## WHAT THIS TASK INVOLVES
Where the records below have a line with "Theorems", that line is to be copied.

(RECORD EXCERPTS)

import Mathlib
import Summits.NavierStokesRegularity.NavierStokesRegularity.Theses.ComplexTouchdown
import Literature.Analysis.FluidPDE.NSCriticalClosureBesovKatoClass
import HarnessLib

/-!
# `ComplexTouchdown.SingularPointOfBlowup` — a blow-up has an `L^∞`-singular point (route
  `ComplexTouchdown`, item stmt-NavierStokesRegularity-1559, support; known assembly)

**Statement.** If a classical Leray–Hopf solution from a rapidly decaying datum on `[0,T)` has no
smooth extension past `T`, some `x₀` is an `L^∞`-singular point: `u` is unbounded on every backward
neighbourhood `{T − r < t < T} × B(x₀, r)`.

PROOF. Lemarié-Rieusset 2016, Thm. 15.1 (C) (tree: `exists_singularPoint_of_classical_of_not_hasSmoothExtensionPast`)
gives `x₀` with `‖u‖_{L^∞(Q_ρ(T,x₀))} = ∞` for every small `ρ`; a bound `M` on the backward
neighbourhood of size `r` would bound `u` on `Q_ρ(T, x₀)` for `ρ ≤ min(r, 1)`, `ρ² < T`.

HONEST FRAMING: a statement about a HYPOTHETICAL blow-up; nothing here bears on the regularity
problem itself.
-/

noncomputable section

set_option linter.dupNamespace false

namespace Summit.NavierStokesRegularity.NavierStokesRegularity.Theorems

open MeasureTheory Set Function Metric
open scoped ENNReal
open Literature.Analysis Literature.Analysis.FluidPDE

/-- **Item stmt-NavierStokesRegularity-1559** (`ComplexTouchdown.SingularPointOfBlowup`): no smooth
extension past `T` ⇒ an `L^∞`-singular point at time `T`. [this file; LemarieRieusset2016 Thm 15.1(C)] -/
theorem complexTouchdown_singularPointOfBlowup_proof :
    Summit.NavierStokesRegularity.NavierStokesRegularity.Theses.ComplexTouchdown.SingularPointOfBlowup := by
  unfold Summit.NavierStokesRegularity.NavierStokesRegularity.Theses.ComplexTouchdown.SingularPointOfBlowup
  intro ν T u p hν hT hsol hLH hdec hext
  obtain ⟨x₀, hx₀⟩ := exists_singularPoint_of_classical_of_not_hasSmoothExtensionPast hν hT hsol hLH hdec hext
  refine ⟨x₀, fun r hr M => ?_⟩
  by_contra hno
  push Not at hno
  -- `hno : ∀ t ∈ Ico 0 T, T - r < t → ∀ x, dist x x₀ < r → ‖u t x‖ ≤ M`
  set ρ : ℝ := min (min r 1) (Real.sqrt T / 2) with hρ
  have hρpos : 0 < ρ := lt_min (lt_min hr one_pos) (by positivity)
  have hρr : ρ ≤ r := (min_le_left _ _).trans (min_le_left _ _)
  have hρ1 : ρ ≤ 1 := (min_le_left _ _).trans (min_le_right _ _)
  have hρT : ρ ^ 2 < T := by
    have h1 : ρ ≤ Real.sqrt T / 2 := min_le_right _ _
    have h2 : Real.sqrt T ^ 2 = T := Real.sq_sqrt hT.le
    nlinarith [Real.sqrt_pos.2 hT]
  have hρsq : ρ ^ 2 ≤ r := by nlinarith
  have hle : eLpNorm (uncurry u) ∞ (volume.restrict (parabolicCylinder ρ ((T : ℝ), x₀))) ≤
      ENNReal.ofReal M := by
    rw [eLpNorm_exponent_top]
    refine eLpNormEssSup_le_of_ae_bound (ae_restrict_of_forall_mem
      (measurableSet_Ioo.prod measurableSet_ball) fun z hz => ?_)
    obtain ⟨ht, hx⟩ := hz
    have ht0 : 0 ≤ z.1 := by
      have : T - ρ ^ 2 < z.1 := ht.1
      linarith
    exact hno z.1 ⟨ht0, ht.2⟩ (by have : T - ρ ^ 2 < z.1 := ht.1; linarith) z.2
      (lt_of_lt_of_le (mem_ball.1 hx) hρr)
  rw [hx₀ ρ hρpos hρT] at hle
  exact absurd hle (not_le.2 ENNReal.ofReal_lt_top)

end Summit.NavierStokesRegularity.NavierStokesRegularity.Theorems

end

(End RECORD EXCERPTS)

## EXPECTED OUTPUT
namespace Summit.NavierStokesRegularity.NavierStokesRegularity.Theorems
end Summit.NavierStokesRegularity.NavierStokesRegularity.Theorems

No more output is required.